Identifying Alternative Options for Chatbots With Multi-Criteria Decision-Making: A Comparative Study

Praveen Ranjan Srivastava, Harshit Kumar Singh, Surabhi Sakshi, Justin Zuopeng Zhang, Qiuzheng Li

Source Title: Journal of Database Management (JDM) 35(1)

DOI: 10.4018/JDM.345917

Article PDF Download Open access articles are freely available for download

Abstract

Artificial intelligence-powered chatbot usage continues to grow worldwide, and there is ongoing research to identify features that maximize the utility of chatbots. This study uses the multi-criteria decision-making (MCDM) method to find the best available alternative chatbot for task completion. We identify chatbot evaluation criteria from literature followed by inputs from experts using the Delphi method. We apply CRITIC to evaluate the relative importance of the specified criteria. Finally, we list popular alternatives of chatbots and features offered and apply WASPAS and EDAS techniques to rank the available alternatives. The alternatives explored in this study include YOU, ChatGPT, PerplexityAI, ChatSonic, and CharacterAI. Both methods yield identical results in ranking, with ChatGPT emerging as the most preferred alternative based on the criteria identified.

Article Preview

Top

Literature Review

Evaluation of chatbots can be approached from various perspectives, including user satisfaction, task completion rate, conversational quality, and system performance (Cai et al., 2022). Several studies have investigated the evaluation of chatbots from these perspectives. For instance, in a survey by Mokmin and Ibrahim (2021), the authors evaluated the performance of a chatbot designed to provide education on health support to college students. The study found that the chatbot helped 73.3% of responders grasp health concerns and have pleasant conversations. Similarly, in a study, the authors evaluated the effectiveness of a chatbot designed to help tourists. The study found that user satisfaction depends on the chatbot's informativeness, empathy, and interactivity (Orden-Mejía & Huertas, 2022).

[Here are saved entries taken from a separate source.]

/-! ### The target fact from the two estimates -/

/-- **`Ferrari1993_periodicCylinderH3Bound` from the `H^s` energy inequality, the logarithmic
estimate and time-local boundedness** — the Gronwall argument (15)–(17) of Ferrari 1993,
pp. 281–282 (Shirota–Yanagisawa 1993, "combining (14)–(16) … in the same way as in [2]";
Beale–Kato–Majda 1984 in the whole space), run on `f(t) = log(‖u(t)‖_{H³(cell)} + 1)`: with `A`
a bound of the vorticity and `e₀ = M₀ ≥ ‖u₀‖_{L²(cell)}` (`M₀` the `H³` bound at time `0`), the
logarithmic estimate turns any continuous majorant `g ≥ f` on `[0, t]` into the bound
`‖u(τ)‖_{W^{1,∞}} ≤ C₂(e₀ + 1 + (1 + g(τ)) A)` (`log⁺ n ≤ log(n + 1)`), the energy inequality then
gives `f(s) ≤ f(0) + C₁C₂(e₀ + 1 + A) s + C₁C₂A ∫₀ˢ g`, and `gronwall_picard` (with the local
bound on `[0, t]`) yields `f(t) ≤ (f(0) + βT) e^{γT}`, i.e. (17):
`‖u(t)‖_{H³(cell)} ≤ K = exp((log(‖u₀‖_{H³} + 1) + βT) e^{γT})` for all `t < T`. [cite: Ferrari1993, proof of Thm 2, (15)–(17) pp. 281–282] -/
theorem Ferrari1993_periodicCylinderH3Bound_of_estimates
    (hA : Ferrari1993_periodicCylinderHsEnergyInequality)
    (hB : ShirotaYanagisawa1993_periodicCylinderLogEstimate)
    (hX : smoothPeriodicCylinderClass_locallyBoundedH3Norm) :
    Ferrari1993_periodicCylinderH3Bound := by
  intro L hL u₀ T hT u p hsol hbdd
  obtain ⟨C₁, hC₁⟩ := hA L hL
  obtain ⟨C₂, hC₂⟩ := hB L hL
  obtain ⟨A₀, hA₀⟩ := hbdd
  -- a nonnegative vorticity bound
  set A : ℝ≥0 := Real.toNNReal A₀ with hAdef
  have hAbd : ∀ t ∈ Ico (0 : ℝ) T, ∀ x ∈ (unitCylinder : Set ℝ³), ‖curl (u t) x‖ ≤ A :=
    fun t ht x hx => (hA₀ t ht x hx).trans (Real.le_coe_toNNReal A₀)
  -- the `H³` norm as a function of time
  set N : ℝ → ℝ≥0∞ := fun t =>
    FunctionSpaces.eSobolevDomainNorm 3 2 (cylinderCell L) volume (u t) with hNdef
  -- finiteness at time `0`, and the energy of the datum
  obtain ⟨M₀, hM₀⟩ := hX L u₀ T u p hsol 0 hT
  have hN0 : N 0 ≤ M₀ := hM₀ 0 ⟨le_rfl, le_rfl⟩
  have he₀ : FunctionSpaces.eSobolevDomainNorm 0 2 (cylinderCell L) volume u₀ ≤ M₀ := by
    rw [← hsol.initial, FunctionSpaces.eSobolevDomainNorm_zero]
    exact (FunctionSpaces.eLpNorm_le_eSobolevDomainNorm (k := 3)).trans hN0
  have hN0' : N 0 ≠ ⊤ := (hN0.trans_lt ENNReal.coe_lt_top).ne
  -- the constants of the final bound
  set n₀ : ℝ := (N 0).toReal with hn₀
  set α : ℝ := Real.log (n₀ + 1) with hα
  set β : ℝ := C₁ * (C₂ * (M₀ + 1 + A)) with hβ
  set γ : ℝ := C₁ * (C₂ * A) with hγ
  set K : ℝ := Real.exp ((α + β * T) * Real.exp (γ * T)) with hK
  have hα0 : 0 ≤ α := Real.log_nonneg (by linarith [ENNReal.toReal_nonneg (a := N 0)])
  have hβ0 : 0 ≤ β := by positivity
  have hγ0 : 0 ≤ γ := by positivity
  refine ⟨Real.toNNReal K, fun t ht => ?_⟩
  -- local bound on `[0, t]`
  obtain ⟨M, hM⟩ := hX L u₀ T u p hsol t ht.2
  have hfin : ∀ τ ∈ Icc (0 : ℝ) t, N τ ≠ ⊤ := fun τ hτ => ((hM τ hτ).trans_lt ENNReal.coe_lt_top).ne
  -- the real function on which Gronwall is run
  set f : ℝ → ℝ := fun τ => Real.log ((N τ).toReal + 1) with hf
  have hf0 : ∀ τ, 0 ≤ f τ := fun τ =>
    Real.log_nonneg (by linarith [ENNReal.toReal_nonneg (a := N τ)])
  have hfm : ∀ τ ∈ Icc (0 : ℝ) t, f τ ≤ Real.log (M + 1) := by
    intro τ hτ
    have h1 : (N τ).toReal ≤ M := ENNReal.toReal_le_coe_of_le_coe (hM τ hτ)
    exact Real.log_le_log (by linarith [ENNReal.toReal_nonneg (a := N τ)]) (by linarith)
  -- the feedback inequality
  have H : ∀ g : ℝ → ℝ, ContinuousOn g (Icc 0 t) → (∀ τ ∈ Icc (0 : ℝ) t, f τ ≤ g τ) →
      ∀ s ∈ Icc (0 : ℝ) t, f s ≤ α + β * s + γ * ∫ τ in (0 : ℝ)..s, g τ := by
    intro g hg hfg s hs
    have hst : Icc (0 : ℝ) s ⊆ Icc 0 t := Icc_subset_Icc_right hs.2
    have hg0 : ∀ τ ∈ Icc (0 : ℝ) t, 0 ≤ g τ := fun τ hτ => (hf0 τ).trans (hfg τ hτ)
    -- the bound of the `W^{1,∞}` norm on `[0, s]` produced by the logarithmic estimate
    set h : ℝ → ℝ := fun τ => C₂ * (M₀ + 1 + (1 + g τ) * A) with hh
    have hhc : ContinuousOn h (Icc 0 s) := by
      have : ContinuousOn g (Icc 0 s) := hg.mono hst
      simp only [hh]
      fun_prop
    have hh0 : ∀ τ ∈ Icc (0 : ℝ) s, 0 ≤ h τ := by
      intro τ hτ
      have := hg0 τ (hst hτ)
      simp only [hh]
      positivity
    have hW : ∀ τ ∈ Ioo (0 : ℝ) s,
        FunctionSpaces.eSobolevDomainNorm 1 ∞ (cylinderCell L) volume (u τ) ≤
          ENNReal.ofReal (h τ) := by
      intro τ hτ
      have hτt : τ ∈ Icc (0 : ℝ) t := hst ⟨hτ.1.le, hτ.2.le⟩
      have hτT : τ ∈ Ico (0 : ℝ) T := ⟨hτ.1.le, hτt.2.trans_lt ht.2⟩
      have hNτ : N τ ≤ ((N τ).toNNReal : ℝ≥0∞) := (ENNReal.coe_toNNReal (hfin τ hτt)).ge
      refine (hC₂ u₀ T hT u p hsol τ hτT (N τ).toNNReal M₀ A hNτ he₀ (hAbd τ hτT)).trans
        (ENNReal.ofReal_le_ofReal ?_)
      have hlog : Real.posLog ((N τ).toNNReal : ℝ) ≤ g τ := by
        refine le_trans ?_ (hfg τ hτt)
        simp only [hf, ENNReal.coe_toNNReal_eq_toReal]
        rw [Real.posLog_eq_log_max_one ENNReal.toReal_nonneg]
        exact Real.log_le_log (by positivity)
          (max_le (by linarith [ENNReal.toReal_nonneg (a := N τ)]) (by linarith))
      simp only [hh]
      gcongr
    -- its time integral bounds the lower integral of the `W^{1,∞}` norm
    have hint : IntegrableOn h (Icc 0 s) volume := hhc.integrableOn_Icc
    have hI : ∫⁻ τ in Ioo (0 : ℝ) s,
        FunctionSpaces.eSobolevDomainNorm 1 ∞ (cylinderCell L) volume (u τ) ≤
          ENNReal.ofReal (∫ τ in (0 : ℝ)..s, h τ) := by
      calc ∫⁻ τ in Ioo (0 : ℝ) s, FunctionSpaces.eSobolevDomainNorm 1 ∞ (cylinderCell L) volume (u τ)
          ≤ ∫⁻ τ in Ioo (0 : ℝ) s, ENNReal.ofReal (h τ) := setLIntegral_mono' measurableSet_Ioo hW
        _ = ENNReal.ofReal (∫ τ in Ioo (0 : ℝ) s, h τ) := by
          rw [ofReal_integral_eq_lintegral_ofReal (hint.mono_set Ioo_subset_Icc_self)]
          exact (ae_restrict_iff' measurableSet_Ioo).2 (Eventually.of_forall fun τ hτ =>
            hh0 τ ⟨hτ.1.le, hτ.2.le⟩)
        _ = ENNReal.ofReal (∫ τ in (0 : ℝ)..s, h τ) := by
          rw [intervalIntegral.integral_of_le hs.1, integral_Ioc_eq_integral_Ioo]
    have hIs0 : 0 ≤ ∫ τ in (0 : ℝ)..s, h τ :=
      intervalIntegral.integral_nonneg hs.1 fun τ hτ => hh0 τ hτ
    set B : ℝ≥0 := Real.toNNReal (∫ τ in (0 : ℝ)..s, h τ) with hBdef
    have hB : ∫⁻ τ in Ioo (0 : ℝ) s,
        FunctionSpaces.eSobolevDomainNorm 1 ∞ (cylinderCell L) volume (u τ) ≤ B := by
      simpa only [hBdef, ENNReal.ofReal] using hI
    -- the energy inequality from time `0` to time `s`
    have hsT : s ∈ Ico (0 : ℝ) T := ⟨hs.1, hs.2.trans_lt ht.2⟩
    have hNs := hC₁ u₀ T hT u p hsol s hsT B hB
    rw [← hsol.initial] at hNs
    have hNs' : (N s).toReal ≤ n₀ * Real.exp (C₁ * B) := by
      have h1 := ENNReal.toReal_mono (ENNReal.mul_ne_top hN0' ENNReal.ofReal_ne_top) hNs
      rwa [ENNReal.toReal_mul, ENNReal.toReal_ofReal (Real.exp_pos _).le] at h1
    have hB' : (C₁ : ℝ) * B = β * s + γ * ∫ τ in (0 : ℝ)..s, g τ := by
      have hBval : ((B : ℝ≥0) : ℝ) = ∫ τ in (0 : ℝ)..s, h τ := Real.coe_toNNReal _ hIs0
      have hgi : IntervalIntegrable g volume 0 s :=
        (hg.mono (by rwa [uIcc_of_le hs.1])).intervalIntegrable
      have hsplit : ∫ τ in (0 : ℝ)..s, h τ =
          C₂ * (M₀ + 1 + A) * s + C₂ * A * ∫ τ in (0 : ℝ)..s, g τ := by
        have hh' : h = fun τ => C₂ * (M₀ + 1 + A) + (C₂ * A) * g τ := by
          funext τ
          simp only [hh]
          ring
        rw [hh', intervalIntegral.integral_add intervalIntegrable_const (hgi.const_mul _),
          intervalIntegral.integral_const, intervalIntegral.integral_const_mul]
        simp only [sub_zero, smul_eq_mul]
        ring
      rw [hBval, hsplit, hβ, hγ]
      ring
    -- take logarithms
    have hn₀0 : 0 ≤ n₀ := ENNReal.toReal_nonneg
    have hexp1 : 1 ≤ Real.exp (C₁ * B) := Real.one_le_exp (by positivity)
    calc f s = Real.log ((N s).toReal + 1) := rfl
      _ ≤ Real.log ((n₀ + 1) * Real.exp (C₁ * B)) := by
        refine Real.log_le_log (by linarith [ENNReal.toReal_nonneg (a := N s)]) ?_
        nlinarith
      _ = α + C₁ * B := by
        rw [Real.log_mul (by linarith) (Real.exp_pos _).ne', Real.log_exp]
      _ = α + β * s + γ * ∫ τ in (0 : ℝ)..s, g τ := by rw [hB', add_assoc]
  -- Gronwall
  have key := gronwall_picard hα0 hβ0 hfm H t ⟨ht.1, le_rfl⟩
  -- unwind: `f t ≤ (α + β T) e^{γ T}`, so `‖u(t)‖_{H³} + 1 ≤ K`
  have hft : f t ≤ (α + β * T) * Real.exp (γ * T) := by
    refine key.trans ?_
    gcongr
    · exact ht.2.le
    · exact ht.2.le
  have hNt : (N t).toReal + 1 ≤ K := by
    have hpos : 0 < (N t).toReal + 1 := by linarith [ENNReal.toReal_nonneg (a := N t)]
    rw [hK, ← Real.log_le_iff_le_exp hpos]
    exact hft
  have hNt' : (N t).toReal ≤ K := by linarith
  calc N t = ENNReal.ofReal (N t).toReal := (ENNReal.ofReal_toReal (hfin t ⟨ht.1, le_rfl⟩)).symm
    _ ≤ ENNReal.ofReal K := ENNReal.ofReal_le_ofReal hNt'
    _ = (Real.toNNReal K : ℝ≥0∞) := rfl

Other studies have focused on the conversational quality of chatbots. For example, Barletta et al. (2023) evaluated a chatbot's ability to converse with users informally. Similarly, in another study, the authors assessed the conversational quality of chatbots using a human evaluation metric. The study found that the chatbot could generate responses that were rated similar to those generated by humans, indicating that the chatbot could maintain natural and engaging conversations with users.

Despite these promising results, the evaluation of chatbots is not without its challenges. One of the significant challenges is the lack of standardized evaluation metrics. Currently, there is no universally accepted set of metrics for evaluating chatbots, which makes it difficult to compare the performance of different chatbots. Liang and Li (2021) provided the solution through standard criteria and definitions for chatbot evaluation. Another challenge is the lack of diverse data sets for training and testing chatbots. Most existing data sets focus on specific domains, such as customer service or restaurant booking, which limits the generalizability of chatbots to other domains (Narducci et al., 2020).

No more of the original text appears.